In [1]:
import os
src_path = os.getcwd()

In [2]:
#pyspark 세션 생성
from pyspark.context import SparkContext
from pyspark.sql import SQLContext

#로컬 단일머신에서 spark를 실행하기 때문에 local로 지정
#spark는 sql과 같은 연산을 이용해 거대한 데이터 테이블을 다루는 dataframe 추상화 이용
sc = SparkContext('local', 'test')
sql = SQLContext(sc)

In [3]:
#원시 테이블을 위한 dataframe 정의
from pyspark.sql.functions import lit
dem_df = sql.read.text("file://"+src_path+"/dem.txt")
gop_df = sql.read.text("file://"+src_path+"/gop.txt")

In [6]:
#두 소스들을 모두 포함하는 corpus_df를 만들고 dem이 1, gop이 0을 가지는 레이블열 추가
corpus_df = dem_df.select("value", lit(1).alias("label")).union(gop_df.select("value", lit(0).alias("label")))

In [8]:
corpus_df.select("*").limit(5).show()

+--------------------+-----+
|               value|label|
+--------------------+-----+
|A very merry Chri...|    1|
|Stay safe and pro...|    1|
|RT @ossoff: We ca...|    1|
|.@JoeBiden and @K...|    1|
|RT @KamalaHarris:...|    1|
+--------------------+-----+



In [9]:
#데이터를 훈련용과 테스트용으로 나눔
train_df, test_df = corpus_df.randomSplit([0.75, 0.25])

In [11]:
#파이프라인을 이용한 훈련
from pyspark.ml import Pipeline
from pyspark.ml.feature import CountVectorizer, Tokenizer, StopWordsRemover

tokenizer = Tokenizer(inputCol="value", outputCol="words")
stop_words_remover = StopWordsRemover(inputCol="words", outputCol="words_cleaned")
vectorizer = CountVectorizer(inputCol="words_cleaned", outputCol="features")

#데이터를 정리하는데 필요한 파이프라인 정의
cleaning_pipeline = Pipeline(stages=[tokenizer, stop_words_remover, vectorizer])
cleaning_pipeline_model = cleaning_pipeline.fit(corpus_df)
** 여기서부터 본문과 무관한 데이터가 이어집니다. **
import Literature.Analysis.FluidPDE.NSSerrinUniqueness
import Literature.Analysis.FluidPDE.WeakSolutionH1Test
import Literature.Analysis.FluidPDE.TrilinearSkew
import Literature.Analysis.FluidPDE.NSGaldiVorticityL2
import Literature.Analysis.FluidPDE.LerayHopfRestartEverywhere
import HarnessLib

/-!
# Lions' energy equality in `L⁴(0,T; L⁴)` by Serrin's doubling argument

Analysis/FluidPDE support file in the discharge programme of the named fact
`Literature.Analysis.FluidPDE.galdi_energy_equality` (Galdi 2019, Proc. AMS 147, Thm. 1.1), layer
`Literature.Analysis.FluidPDE.lions_energy_equality_L4` (Lions 1960; Sohr 2001, Thm. V.1.4.1 with
`s = q = 4`, `n = 3`): the energy *equality* for weak solutions in `L⁴(0,T; L⁴)`.

* `Literature.Analysis.FluidPDE.lions_identity` (`dim E = 3`): for a weak solution `u` of the
  unforced Navier–Stokes system on `E × [0,T)` with datum `u₀ = u(0) ∈ L²`, in `L^∞(0,T; L²)`,
  with every slice in `L²`, bounded by `M` and weakly divergence free, weakly `L²`-continuous
  on `[0,T]` (the representative supplied by
  `IsWeakNSSolutionOn.exists_weaklyContinuousOn_version`), in `L⁴(0,T; L⁴)`, and with a jointly
  measurable weak-gradient witness `Gu` of finite dissipation:
  `‖u(t)‖₂² = ‖u₀‖₂² - 2ν ∫₀ᵗ Σᵢ ‖Gu(s) eᵢ‖₂² ds` for **every** `t ∈ (0,T]`.

Proof (Serrin 1963, §4, as organised in the tree for the Serrin–Prodi uniqueness theorem,
`FluidPDE/NSSerrinUniqueness`, here with both solutions equal to `u`): the abstract doubling
identity `Literature.Analysis.FunctionSpaces.doubling_identity` for `Q(s,σ) = ⟨u(s), u(σ)⟩`,
whose one-sided representations are the `H¹_σ` time-slice identities of `u` tested with the
slices `u(σ) ∈ H¹_σ` (`IsWeakNSSolutionOn.inner_weakGrad_test_eq_of_continuousOn`, a.e. `σ`);
the boundary limits come from weak `L²` continuity; the gradient bulk terms converge to
`-ν∫₀ᵗ|∇u|²` each (`tendsto_grad_of_dissipation`, the `L²`–`L²` mollified pairing limit of
`TimeMollification`), and the trilinear bulk terms (`tendsto_tri_L4`: after the frame expansion
`⟪G a, a⟫ = Σᵢ ⟪⟪a,eᵢ⟫ a, G eᵢ⟫` again `L²`–`L²` pairings, `|u|² ∈ L²(Q_T)`) converge to
`∫₀ᵗ b(u,u,u) ds = 0` (`integral_inner_weakGrad_apply_self_eq_zero`, `L⁴ × L⁴ × L²`). The
`g`-side bulk integrand is the swap of the `f`-side one by the evenness of the kernel. No new
definitions.

## Mathlib / tree search

No Navier–Stokes content in Mathlib. Tree: `FunctionSpaces/TimeDoubling`, `TimeMollification`
(`tendsto_integral_normed_mul_integral_inner`), `FluidPDE/NSSerrinUniqueness` (skeleton of
`CrossData.cross_identity`, `integrable_sq_normed_mul_integral_inner`, `inner_apply_eq_sum_frame`),
`NSSerrinEstimates` (`integrable_sq_grad`, `stronglyMeasurable_integral_inner_apply`),
`WeakSolutionH1Test` (`inner_weakGrad_test_eq_of_continuousOn`, `integrableOn_weakFlux_of_L4`,
`lintegral_weight_lt_top_of_L4`), `LerayHopfH1Test` (`enorm_weakFlux_sub_le`), `TrilinearSkew`.

## References

* J.-L. Lions, *Sur la régularité et l'unicité des solutions turbulentes des équations de Navier
  Stokes*, Rend. Sem. Mat. Univ. Padova 30 (1960), 16–23.
* H. Sohr, *The Navier–Stokes equations*, Birkhäuser 2001, Ch. V, Thm. 1.4.1. Bib key `Sohr2001`.
* J. Serrin, *The initial value problem for the Navier–Stokes equations*, in: Nonlinear Problems,
  Univ. Wisconsin Press 1963, §4. Bib key `Serrin1963`.
* G. P. Galdi, Proc. AMS 147 (2019), Thm. 1.1 (the fact served). Bib key `Galdi2018`.
-/

noncomputable section

open MeasureTheory TopologicalSpace Set Function Filter Topology InnerProductSpace
  ContinuousLinearMap Metric
open scoped RealInnerProductSpace ENNReal NNReal Convolution

namespace Literature.Analysis.FluidPDE

variable {E : Type*} [NormedAddCommGroup E] [InnerProductSpace ℝ E] [FiniteDimensional ℝ E]
  [MeasurableSpace E] [BorelSpace E]

/-! ### `L⁴` bookkeeping on the slab -/

section L4

variable {T : ℝ} {u : ℝ → E → E} {ut : ℝ × E → E}
/-
Copyright: cell pub-balaban-gaps, seat ne8 (estimate NE7c), gen 13. Project licence.
-/
import Summits.QuantumFields.BalabanUV.T4Continuum.Spine.NE7b.CompactFibreWindowSUNRate
import Summits.QuantumFields.BalabanUV.T4Continuum.Spine.NE7c.LiveFactorWindowRate

/-!
# Road (δ) on the `SU(N)` window-volume letter AT PRINT'S RATE `½d(𝔤) = ½(N² − 1)`, ALL `N` (ne6's V29): at a live window the RATE is
# ASSIGNMENT-FREE on both sides and the soft constant absorbs `(N² − 1)·log ν₀⁻¹` (Hilbert–Schmidt window) ∕ `½(N² − 1)·log ν₀⁻¹` (trace
# window) per bond — ONE constant for the grid (row NE7c; junction J-15, the all-`N` twin of file 27 §1)

Cell `pub-balaban-gaps` (G2), seat ne8, estimate **NE7c** (`T4IndicatorShell.ShellWeightBound`; two-run artefact, NOT PRINTED in
[Bałaban 1983–89], NOT PROVED).  Twenty-ninth proof-only file under `Spine/NE7c/`: seat ne6 GEN 15's census file V29
`Spine/NE7b/CompactFibreWindowSUNRate` (the window-volume letter of the `SU(N)` model for ALL `N` at print's rate, from the tree's two-sided
small-ball law `HaarSmallBallTwoSided`: `|−log κ(Π_b SB η) − #bonds·(N² − 1)·log η⁻¹| ≤ #bonds·c`, soft `c`) consumed BY NAME at road (δ)'s live
letters; imports that file and this seat's file 27 `LiveFactorWindowRate` (§0: `rate_mul_log_inv_mul_le`, `log_inv_le_log_inv_mul`).  Nothing of
Bałaban's is named; no `def`; 0 `sorry`.

THE QUESTION (seat census `HOME/ne/NE7c.md` §20, row 47 (i) for the headline's group).  File 27 read the `SU(2)` letter (rate `3∕2`, explicit
constants `160`, `12`) at a live window `W_{νη}`, `ν ∈ [ν₀, 1]`: rate assignment-free, constant shifted by `(3∕2)log ν₀⁻¹`.  V29 states the
letter for every `N` with a SOFT constant (`∃ c ≥ 0, ∀ 0 < η ≤ 2, …`).  Does the live factor still sit in the constant only, uniformly over the
grid of assignments, for every `N`?

WHAT IS PROVED ([folklore]; V29's existential letters BY NAME at `η := νη` plus file 27 §0):
* §1 Hilbert–Schmidt window `SB η = {V : SU(N) | ‖V − 1‖_HS ≤ η}` of a region (product Haar on `bonds → SU(N)`):
  **`exists_abs_neg_log_pi_sball_sub_le_live`** — for every `0 < ν₀ ≤ 1` there is ONE `c′ ≥ 0` (namely V29's `c` plus `(N² − 1)·log ν₀⁻¹`)
  with, for all `0 < η ≤ 2` and all `ν ∈ [ν₀, 1]`: positive mass and `|−log κ(Π_b SB (νη)) − #bonds·(N² − 1)·log η⁻¹| ≤ #bonds·c′` — the RATE
  `N² − 1 = dim SU(N)` (in the radius) is assignment-free, the live factor sits in the constant; `exists_neg_log_pi_sball_le_sharp_live` (the
  price form `−log κ(Π_b SB (νη)) ≤ #bonds·((N² − 1)·log η⁻¹ + c′)`).
* §2 trace (action) window `{Re tr(1 − V) ≤ t}` — print's rate `½d(𝔤) = ½(N² − 1)` in `t`:
  **`exists_abs_neg_log_pi_traceWindow_sub_le_live`** — ONE `c′ = c + ½(N² − 1)·log ν₀⁻¹` with
  `|−log κ(Π_b {Re tr(1 − V_b) ≤ νt}) − #bonds·½(N² − 1)·log t⁻¹| ≤ #bonds·c′` for all `0 < t ≤ 2`, `ν ∈ [ν₀, 1]`.
* §3 sanity: `N = 2` recovers file 27's shape of the constant shift (`(2² − 1)∕2 = 3∕2`).

CENSUS (row 47 (i), all `N`; `HOME/ne/NE7c.md` §20): the RATE `½d(𝔤)` of [Balaban1989LargeFieldII] (1.10)'s letter is ASSIGNMENT-FREE under
road (δ) for the headline's group `SU(N)`, every `N`; the live factor moves the (soft) constant by `½d(𝔤)·log ν₀⁻¹` per degree of freedom —
bounded, `k`-uniform, ONE constant for the grid (`ν₀, λ₀` are road (δ)'s fixed numbers, chosen once).  MILD.  BY-NAME EFFECT ON THE WALL: none.

NOT HERE (honest): V29's junction `exists_compactFibre_moment_le_SUNwindow_sharp` at a live window — one application with `c′` in place of
`c`; the constants by value for `N ≥ 3` (V29's are soft: the tree's compactness constants); which window Bałaban's step carries ((A3) ∕ (A1c),
NC-NE7b-α UNRULED); node O; NE7c.  VERDICT WORD UNCHANGED: WORK-bound behind node O; INSTANCE 0∕1.  NE7c ∕ NE7b NOT PRINTED ∕ NOT PROVED;
spine 0∕9; one finite T⁴ — NOT ℝ⁴, NOT infinite volume, NOT the mass gap, NOT Clay.
HONEST DEPENDENCY (cell): continuum YM on T⁴ ⇐ BetaPertH ∧ nine spine estimates (0∕9 proved); BetaPertH ⇐ (D1) ∧ (D4) ∧ CAP+tail.
-/

set_option autoImplicit false

noncomputable section

open MeasureTheory Real Finset
open Literature.MathematicalPhysics.QuantumFieldTheory (haarProbability)
open Summit.QuantumFields.BalabanUV.T4Continuum.NE7b.CompactFibreWindowSUNRate
open Summit.QuantumFields.BalabanUV.T4Continuum.Spine.NE7c.LiveFactorWindowRate (rate_mul_log_inv_mul_le log_inv_le_log_inv_mul)

namespace Summit.QuantumFields.BalabanUV.T4Continuum.Spine.NE7c.LiveFactorWindowRateSUN

variable {N : ℕ}

/-! ## §0 The live pin from a dead pin: one line of arithmetic, any rate `d ≥ 0` -/

/-- **A TWO-SIDED PIN AT RATE `d` SURVIVES A LIVE FACTOR WITH ITS CONSTANT SHIFTED**: if `|X − n·(d·log (νη)⁻¹)| ≤ n·c` then
`|X − n·(d·log η⁻¹)| ≤ n·(c + d·log ν₀⁻¹)` for `0 < ν₀ ≤ ν ≤ 1`, `η > 0`, `d, n ≥ 0`. [folklore] -/
theorem abs_pin_live {X n d c η ν ν₀ : ℝ} (hn : 0 ≤ n) (hd : 0 ≤ d) (hν₀ : 0 < ν₀) (hν : ν₀ ≤ ν) (hν1 : ν ≤ 1) (hη : 0 < η)
    (h : |X - n * (d * Real.log (ν * η)⁻¹)| ≤ n * c) :
    |X - n * (d * Real.log η⁻¹)| ≤ n * (c + d * Real.log ν₀⁻¹) := by
  have hνpos : 0 < ν := hν₀.trans_le hν
  have h1 := mul_le_mul_of_nonneg_left (rate_mul_log_inv_mul_le hd hν₀ hν hη) hn
  have h2 := mul_le_mul_of_nonneg_left (mul_le_mul_of_nonneg_left (log_inv_le_log_inv_mul hνpos hν1 hη) hd) hn
  have hlog : 0 ≤ Real.log ν₀⁻¹ := by
    rw [Real.log_inv]; linarith [Real.log_nonpos hν₀.le (hν.trans hν1)]
  have h3 : 0 ≤ n * (d * Real.log ν₀⁻¹) := by positivity
  rw [abs_le] at h ⊢
  obtain ⟨hl, hu⟩ := h
  constructor <;> linarith

section Region

open scoped Matrix.Norms.Frobenius

variable {B : Type*} [Fintype B]

/-! ## §1 The Hilbert–Schmidt window of a region at a live half-width: rate `N² − 1` assignment-free, ONE constant for the grid -/

/-- **THE `SU(N)` PIN AT A LIVE WINDOW, ALL `N`** (V29's `exists_abs_neg_log_pi_sball_sub_le` BY NAME at `νη`): for every `0 < ν₀ ≤ 1` there
is `c′ ≥ 0` such that for all `0 < η ≤ 2` and all `ν ∈ [ν₀, 1]` the live product window `Π_b SB (νη)` has positive mass and
`|−log κ(Π_b SB (νη)) − #bonds·(N² − 1)·log η⁻¹| ≤ #bonds·c′` — the rate `N² − 1 = dim SU(N)` is assignment-free, `c′ = c + (N² − 1)·log ν₀⁻¹`.
[folklore] -/
theorem exists_abs_neg_log_pi_sball_sub_le_live {ν₀ : ℝ} (hν₀ : 0 < ν₀) (hν₀1 : ν₀ ≤ 1) :
    ∃ c' : ℝ, 0 ≤ c' ∧ ∀ η ν : ℝ, 0 < η → η ≤ 2 → ν₀ ≤ ν → ν ≤ 1 →
      0 < ((Measure.pi fun _ : B => haarProbability (Matrix.specialUnitaryGroup (Fin N) ℂ))
        (Set.univ.pi fun _ : B =>
          {V : Matrix.specialUnitaryGroup (Fin N) ℂ | ‖(V : Matrix (Fin N) (Fin N) ℂ) - 1‖ ≤ ν * η})).toReal ∧
      |-Real.log ((Measure.pi fun _ : B => haarProbability (Matrix.specialUnitaryGroup (Fin N) ℂ))
        (Set.univ.pi fun _ : B =>
          {V : Matrix.specialUnitaryGroup (Fin N) ℂ | ‖(V : Matrix (Fin N) (Fin N) ℂ) - 1‖ ≤ ν * η})).toReal -
        (Fintype.card B : ℝ) * (((N ^ 2 - 1 : ℕ) : ℝ) * Real.log η⁻¹)| ≤
      (Fintype.card B : ℝ) * c' := by
  obtain ⟨c, hc, h⟩ := exists_abs_neg_log_pi_sball_sub_le (N := N) (B := B)
  have hlog : 0 ≤ Real.log ν₀⁻¹ := by
    rw [Real.log_inv]; linarith [Real.log_nonpos hν₀.le hν₀1]
  refine ⟨c + ((N ^ 2 - 1 : ℕ) : ℝ) * Real.log ν₀⁻¹, by positivity, fun η ν hη hη2 hν hν1 => ?_⟩
  have hνpos : 0 < ν := hν₀.trans_le hν
  have hνη0 : 0 < ν * η := mul_pos hνpos hη
  have hνη2 : ν * η ≤ 2 := (mul_le_of_le_one_left hη.le hν1).trans hη2
  obtain ⟨hpos, habs⟩ := h (ν * η) hνη0 hνη2
  exact ⟨hpos, abs_pin_live (Nat.cast_nonneg _) (Nat.cast_nonneg _) hν₀ hν hν1 hη habs⟩

/-- **THE `SU(N)` PRICE AT A LIVE WINDOW, ALL `N`**: for every `0 < ν₀ ≤ 1` ONE `c′ ≥ 0` with
`−log κ(Π_b SB (νη)) ≤ #bonds·((N² − 1)·log η⁻¹ + c′)` for all `0 < η ≤ 2`, `ν ∈ [ν₀, 1]` — the LOWER-bound use of the window: LOSS
`(N² − 1)·log ν₀⁻¹` per bond inside the constant, assignment-free. [folklore] -/
theorem exists_neg_log_pi_sball_le_sharp_live {ν₀ : ℝ} (hν₀ : 0 < ν₀) (hν₀1 : ν₀ ≤ 1) :
    ∃ c' : ℝ, 0 ≤ c' ∧ ∀ η ν : ℝ, 0 < η → η ≤ 2 → ν₀ ≤ ν → ν ≤ 1 →
      0 < ((Measure.pi fun _ : B => haarProbability (Matrix.specialUnitaryGroup (Fin N) ℂ))
        (Set.univ.pi fun _ : B =>
          {V : Matrix.specialUnitaryGroup (Fin N) ℂ | ‖(V : Matrix (Fin N) (Fin N) ℂ) - 1‖ ≤ ν * η})).toReal ∧
      -Real.log ((Measure.pi fun _ : B => haarProbability (Matrix.specialUnitaryGroup (Fin N) ℂ))
        (Set.univ.pi fun _ : B =>
          {V : Matrix.specialUnitaryGroup (Fin N) ℂ | ‖(V : Matrix (Fin N) (Fin N) ℂ) - 1‖ ≤ ν * η})).toReal ≤
      (Fintype.card B : ℝ) * (((N ^ 2 - 1 : ℕ) : ℝ) * Real.log η⁻¹ + c') := by
  obtain ⟨c', hc', h⟩ := exists_abs_neg_log_pi_sball_sub_le_live (N := N) (B := B) hν₀ hν₀1
  refine ⟨c', hc', fun η ν hη hη2 hν hν1 => ?_⟩
  obtain ⟨hpos, habs⟩ := h η ν hη hη2 hν hν1
  refine ⟨hpos, ?_⟩
  have := (abs_le.1 habs).2
  linarith

/-! ## §2 The trace (action) window of a region at a live threshold: print's rate `½d(𝔤) = ½(N² − 1)` assignment-free -/

/-- **THE TRACE-WINDOW PIN AT A LIVE THRESHOLD, ALL `N`** (V29's `exists_abs_neg_log_pi_traceWindow_sub_le` BY NAME at `νt`): for every
`0 < ν₀ ≤ 1` ONE `c′ = c + ½(N² − 1)·log ν₀⁻¹ ≥ 0` with, for all `0 < t ≤ 2` and `ν ∈ [ν₀, 1]`: positive mass and
`|−log κ(Π_b {Re tr(1 − V_b) ≤ νt}) − #bonds·½(N² − 1)·log t⁻¹| ≤ #bonds·c′` — print's «`−½d(𝔤)log g_k⁻² + log σ₀`» ([Balaban1989LargeFieldII]
(1.10)) for `SU(N)`: the RATE survives road (δ), `σ₀` moves. [folklore] -/
theorem exists_abs_neg_log_pi_traceWindow_sub_le_live {ν₀ : ℝ} (hν₀ : 0 < ν₀) (hν₀1 : ν₀ ≤ 1) :
    ∃ c' : ℝ, 0 ≤ c' ∧ ∀ t ν : ℝ, 0 < t → t ≤ 2 → ν₀ ≤ ν → ν ≤ 1 →
      0 < ((Measure.pi fun _ : B => haarProbability (Matrix.specialUnitaryGroup (Fin N) ℂ))
        (Set.univ.pi fun _ : B =>
          {V : Matrix.specialUnitaryGroup (Fin N) ℂ | (Matrix.trace (1 - (V : Matrix (Fin N) (Fin N) ℂ))).re ≤ ν * t})).toReal ∧
      |-Real.log ((Measure.pi fun _ : B => haarProbability (Matrix.specialUnitaryGroup (Fin N) ℂ))
        (Set.univ.pi fun _ : B =>
          {V : Matrix.specialUnitaryGroup (Fin N) ℂ | (Matrix.trace (1 - (V : Matrix (Fin N) (Fin N) ℂ))).re ≤ ν * t})).toReal -
        (Fintype.card B : ℝ) * (((N ^ 2 - 1 : ℕ) : ℝ) / 2 * Real.log t⁻¹)| ≤
      (Fintype.card B : ℝ) * c' := by
  obtain ⟨c, hc, h⟩ := exists_abs_neg_log_pi_traceWindow_sub_le (N := N) (B := B)
  have hlog : 0 ≤ Real.log ν₀⁻¹ := by
    rw [Real.log_inv]; linarith [Real.log_nonpos hν₀.le hν₀1]
  refine ⟨c + ((N ^ 2 - 1 : ℕ) : ℝ) / 2 * Real.log ν₀⁻¹, by positivity, fun t ν ht ht2 hν hν1 => ?_⟩
  have hνpos : 0 < ν := hν₀.trans_le hν
  have hνt0 : 0 < ν * t := mul_pos hνpos ht
  have hνt2 : ν * t ≤ 2 := (mul_le_of_le_one_left ht.le hν1).trans ht2
  obtain ⟨hpos, habs⟩ := h (ν * t) hνt0 hνt2
  exact ⟨hpos, abs_pin_live (Nat.cast_nonneg _) (by positivity) hν₀ hν hν1 ht habs⟩

end Region

/-! ## §3 Sanity -/

/-- For `N = 2` the trace-window rate is `3∕2` and the live constant shift `½(N² − 1)·log ν₀⁻¹` is file 27's `(3∕2)·log ν₀⁻¹`. -/
example (ν₀ : ℝ) : ((2 ^ 2 - 1 : ℕ) : ℝ) / 2 * Real.log ν₀⁻¹ = 3 / 2 * Real.log ν₀⁻¹ := by norm_num

end Summit.QuantumFields.BalabanUV.T4Continuum.Spine.NE7c.LiveFactorWindowRateSUN

end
cleaned_training_df = cleaning_pipeline_model.transform(train_df)
cleaned_testing_df = cleaning_pipeline_model.transform(test_df)

In [13]:
cleaned_training_df.show(n=5)

+--------------------+-----+--------------------+--------------------+--------------------+
|               value|label|               words|       words_cleaned|            features|
+--------------------+-----+--------------------+--------------------+--------------------+
|.@DenisMcDonough ...|    1|[.@denismcdonough...|[.@denismcdonough...|(2616,[11,21,50,8...|
|.@JanetYellen is ...|    1|[.@janetyellen, i...|[.@janetyellen, o...|(2616,[22,33,61,9...|
|.@JoeBiden and @K...|    1|[.@joebiden, and,...|[.@joebiden, @kam...|(2616,[7,15,30,31...|
|.@JoeBiden and @K...|    1|[.@joebiden, and,...|[.@joebiden, @kam...|(2616,[3,7,14,30,...|
|.@JoeBiden and @K...|    1|[.@joebiden, and,...|[.@joebiden, @kam...|(2616,[4,7,8,29,3...|
+--------------------+-----+--------------------+--------------------+--------------------+
only showing top 5 rows



In [14]:
#위 열들을 naive bayes 분류기에 지정하여 모델의 학습
from pyspark.ml.classification import NaiveBayes
naive_bayes = NaiveBayes(featuresCol="features", labelCol="label")
naive_bayes_model = naive_bayes.fit(cleaned_training_df)
predictions_df = naive_bayes_model.transform(cleaned_testing_df)

In [15]:
predictions_df.select("features", "label", "prediction").limit(3).show()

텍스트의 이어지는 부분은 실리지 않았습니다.